- U.S. lobby card
- Directed by: Val Guest
- Written by: Richmal Crompton Val Guest
- Starring: William Graham Garry Marsh Jane Welsh
- Cinematography: Bert Mason
- Edited by: Carmen Beliaeff
- Music by: Robert Farnon
- Distributed by: United Artists Corporation
- Release date: 31 December 1948 (London);
- Running time: 89 minutes
- Language: English

= William Comes to Town =

1948 film by Val Guest

William Comes to Town (also knoiwn as William at the Circus; U.S. title: William Goes to the Circus ) is a 1948 British comedy film directed by Val Guest and starring William Graham and Garry Marsh. It was written by Richmal Crompton and Guest based on the Just William series of novels by Crompton.

== Plot ==
William Brown and his gang the Outlaws visit the Prime Minister in Downing Street to demand shorter school hours and better pay for kids. The newspaper publicity caused by their visit lands William and his friends in trouble with their parents. William almost ruins his chances of going to the circus (his parents made him promise to stay out of trouble), but somehow he finally finds his way there.

==Cast==
- William Graham as William Brown
- Garry Marsh as Mr. Brown
- Jane Welsh as Mrs. Brown
- Hugh Cross as Robert Brown
- Kathleen Stuart as Ethel Brown
- Muriel Aked as Emily, the maid
- A. E. Matthews as Minister For Economic Affairs
- Brian Weske as Henry
- James Crabbe as Douglas
- Brian Roper as Ginger
- Michael Balfour as stall-holder
- Michael Medwin as reporter
- Jon Pertwee as circus superintendent
- David Page as Hubert Lane (credited as David Paige)
- Norman Pierce as police sergeant
- Eve Mortimer as postmistress
- John Powe as glazier
- Mary Vallange as maid
- Peter Butterworth as postman
- Donald Clive as Ethel's boyfriend
- John Warren as 2nd circus official
- Alan Goford as 1st circus official
- Basil Gordon as 3rd circus official
- Claude Bonsor as 4th circus official
- Ivan Craig as 1st carter
- John Martell as 2nd carter
- Pinkie Hannaford as small boy
- Edward Malin as toy shop man
- Slim Rhyder as tramp cyclist
- Arthur Stanley as oldest inhabitant
- Irene Jones as elephant rider

==Reception==
The Monthly Film Bulletin wrote: "Slightly far-fetched, this film will be appreciated mainly by juvenile audiences.
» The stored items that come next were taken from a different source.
/-- From "no subspace of dimension `≤ N^{γ log N/loglog N}` achieves `(c,s)`" along `N = cutVars n` to "no SDP formulation
of size `≤ N^{(γ/3) log N/loglog N}`" along `N = cutVars n`. [cite: BraunPokuttaRoy2016, Thm. 2.26 (arXiv v3)]
[cite: LeeRaghavendraSteurer2015, Prop. 1.13 (p. 8–9)] -/
theorem sdpFormulation_quasipoly_cutVars {P₂ : Set ((Fin 2 → Bool) → Bool)} {γ c s : ℝ} (hγ : 0 < γ)
    (h : ∃ n₀ : ℕ, ∀ n : ℕ, n₀ ≤ n → ∀ U : Submodule ℝ ((Fin (cutVars n) → Bool) → ℝ),
      (Module.finrank ℝ U : ℝ) ≤ ((cutVars n : ℕ) : ℝ) ^
        (γ * Real.log (cutVars n) / Real.log (Real.log (cutVars n))) →
      ¬ AchievesApprox P₂ (U : Set ((Fin (cutVars n) → Bool) → ℝ)) c s) :
    ∃ n₀ : ℕ, ∀ n : ℕ, n₀ ≤ n → ∀ d : ℕ,
      (d : ℝ) ≤ ((cutVars n : ℕ) : ℝ) ^ (γ / 3 * Real.log (cutVars n) / Real.log (Real.log (cutVars n))) →
      IsEmpty (SDPFormulation (cspProblem 2 (cutVars n) P₂ c s) d) := by
  obtain ⟨n₀, H⟩ := h
  -- threshold: `9 ≤ n^{γ/3}` (hence `9 ≤ N^{γ/3}`), `n ≥ 16`
  obtain ⟨n₁, hn₁⟩ : ∃ n₁ : ℕ, ∀ n : ℕ, n₁ ≤ n → (9 : ℝ) ≤ (n : ℝ) ^ (γ / 3) := by
    have ht : Tendsto (fun n : ℕ => (n : ℝ) ^ (γ / 3)) atTop atTop :=
      (tendsto_rpow_atTop (by positivity)).comp tendsto_natCast_atTop_atTop
    obtain ⟨n₁, hn₁⟩ := eventually_atTop.1 (ht.eventually_ge_atTop 9)
    exact ⟨n₁, hn₁⟩
  refine ⟨max n₀ (max n₁ 16), fun n hn d hd => isEmpty_sdpFormulation_csp fun U hU => ?_⟩
  have hn₀ : n₀ ≤ n := le_trans (le_max_left _ _) hn
  have hn1 : n₁ ≤ n := le_trans ((le_max_left _ _).trans (le_max_right _ _)) hn
  have hn16 : 16 ≤ n := le_trans ((le_max_right _ _).trans (le_max_right _ _)) hn
  have hN16 : 16 ≤ cutVars n := hn16.trans (le_cutVars n)
  have h9 : (9 : ℝ) ≤ ((cutVars n : ℕ) : ℝ) ^ (γ / 3) :=
    (hn₁ n hn1).trans (Real.rpow_le_rpow (by positivity) (by exact_mod_cast le_cutVars n) (by positivity))
  refine H n hn₀ U (le_trans ?_ (sq_succ_le_rpow hN16 hγ h9 hd))
  exact_mod_cast hU

end Bookkeeping

/-! ### LP formulation complexity (`fc_LP`), unconditional -/

section LP

variable {P₂ : Set ((Fin 2 → Bool) → Bool)}

/-- **Max-2-CSP (any binary family containing `≠`), LP formulations, unconditional:** for `ε > 0` and `C`, for all
large `n`, the problem `cspProblem 2 N 𝒫₂ ((17−2ε)/21) ((16+2ε)/21)` on `N = cutVars n` variables has no LP
formulation (BPZ Def. 2.5) of size `≤ N^C`. [cite: BraunPokuttaZink2015, Cor. 6.4 (LP clause, reduction) with the Max-3-XOR input of `maxKXor_nnr`] -/
theorem binaryCsp_lpFormulation_poly_of_neq (hP : neqPred ∈ P₂) {ε : ℝ} (hε : 0 < ε) (C : ℕ) :
    ∃ n₀ : ℕ, ∀ n : ℕ, n₀ ≤ n → ∀ R : ℕ, (R : ℝ) ≤ ((cutVars n : ℕ) : ℝ) ^ C →
      IsEmpty (LPFormulation (cspProblem 2 (cutVars n) P₂ ((17 - 2 * ε) / 21) ((16 + 2 * ε) / 21)) R) := by
  obtain ⟨n₀, H⟩ := maxKXor_nnr (k := 3) le_rfl hε (d := 8 * C + 4) (by omega)
  refine ⟨max n₀ 37, fun n hn R hR => LPFormulation.isEmpty_of_not_hasNonnegFactorization fun h => ?_⟩
  have hn₀ : n₀ ≤ n := le_trans (le_max_left _ _) hn
  have hn37 : 37 ≤ n := le_trans (le_max_right _ _) hn
  have h1 : (15 + 2 * (1 - ε)) / 21 = (17 - 2 * ε) / 21 := by ring
  have h2 : (15 + 2 * (1 / 2 + ε)) / 21 = (16 + 2 * ε) / 21 := by ring
  rw [← h1, ← h2] at h
  exact H n hn₀ (R + 1 + 1 + 1) (by simpa [add_assoc] using size_le hn37 hR)
    (hasNonnegFactorization_xor_of_cut (hasNonnegFactorization_cut_of_incl hP
      (hasNonnegFactorization_cspProblem_iff.1 h)))
/-- `Δ_{a,q} = ins_a − ins_q` maps `S_j(V'')` into `S_{j+1}(V'' ∪ {a, q})` when `a, q ∉ V''`. -/
theorem delta_mem (a q : α) (j : ℕ) (V'' : Finset α) (ha : a ∉ V'') (hq : q ∉ V'') (u : {S : Finset α // S.card = j} → K)
    (hu : u ∈ ((⨅ (k : ℕ) (_ : k < j),
          LinearMap.ker (Matrix.mulVecLin (Matrix.of fun (S : {S : Finset α // S.card = k}) (T : {S : Finset α // S.card = j}) =>
        if S.1 ⊆ T.1 then (1 : K) else 0))) ⊓
        (⨅ (B : {S : Finset α // S.card = j}) (_ : ¬ B.1 ⊆ V''),
          LinearMap.ker (LinearMap.proj (R := K) (φ := fun _ : {S : Finset α // S.card = j} => K) B)))) :
    Matrix.mulVecLin (Matrix.of fun (B : {S : Finset α // S.card = j + 1}) (B' : {S : Finset α // S.card = j}) =>
        if B.1 = insert a B'.1 then (1 : K) else 0) u - Matrix.mulVecLin (Matrix.of fun (B : {S : Finset α // S.card = j + 1}) (B' : {S : Finset α // S.card = j}) =>
        if B.1 = insert q B'.1 then (1 : K) else 0) u ∈
      ((⨅ (k : ℕ) (_ : k < (j + 1)),
          LinearMap.ker (Matrix.mulVecLin (Matrix.of fun (S : {S : Finset α // S.card = k}) (T : {S : Finset α // S.card = (j + 1)}) =>
        if S.1 ⊆ T.1 then (1 : K) else 0))) ⊓
        (⨅ (B : {S : Finset α // S.card = (j + 1)}) (_ : ¬ B.1 ⊆ (insert a (insert q V''))),
          LinearMap.ker (LinearMap.proj (R := K) (φ := fun _ : {S : Finset α // S.card = (j + 1)} => K) B))) := by
  rw [mem_shadowKer] at hu ⊢
  have ha' : ∀ T : {S : Finset α // S.card = j}, a ∈ T.1 → u T = 0 := fun T hT => hu.2 T (fun h => ha (h hT))
  have hq' : ∀ T : {S : Finset α // S.card = j}, q ∈ T.1 → u T = 0 := fun T hT => hu.2 T (fun h => hq (h hT))
  refine ⟨fun k hk => incl_delta_eq_zero K a q j j u ha' hq' hu.1 k hk, fun B hB => ?_⟩
  have t1 := supp_ins K a j (insert q V'') u
    (fun B' hB' => hu.2 B' (fun h => hB' (h.trans (Finset.subset_insert q V'')))) B hB
  have t2 := supp_ins K q j (insert a V'') u
    (fun B' hB' => hu.2 B' (fun h => hB' (h.trans (Finset.subset_insert a V'')))) B
    (by rwa [Finset.insert_comm] at hB)
  rw [Pi.sub_apply, t1, t2, sub_self]

end Summit.HodgeConjecture.HodgeConjecture.HodgeLocus.Census.InclusionRankShadows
William Graham is convincing as William, and he is well supported by the remainder of the cast."

Kine Weekly wrote: "Events in the opening reels are somewhat protracted, but the picture provides a wholesome and pleasing domestic atmosphere. The exploitation of an extremely life-like chimpanzee is a bright gag which will not be lost on the legion of William fans, and the several laughable circus turns, elephant and equestrian parades are a fitting climax to a series of schoolboy pranks. The settings of suburban home are modest but adequate, and the photography throughout is very good."

Variety wrote: "Inconsequential story of a schoolboy's adventures which will have seasonal appeal in London, but cannot hope to go beyond the Saturday juve trade in America. ...Story is told in the true William tradition, and some fine shots of the circus provide a pleasing seasonal background. The impish character is again played by William Graham in a manner to please the kids. Garry Marsh and Jane Welsh are his long-suffering parents and a competent east handles the subsidiary characters in a suitable manner."

Val Guest said the film was "very successful."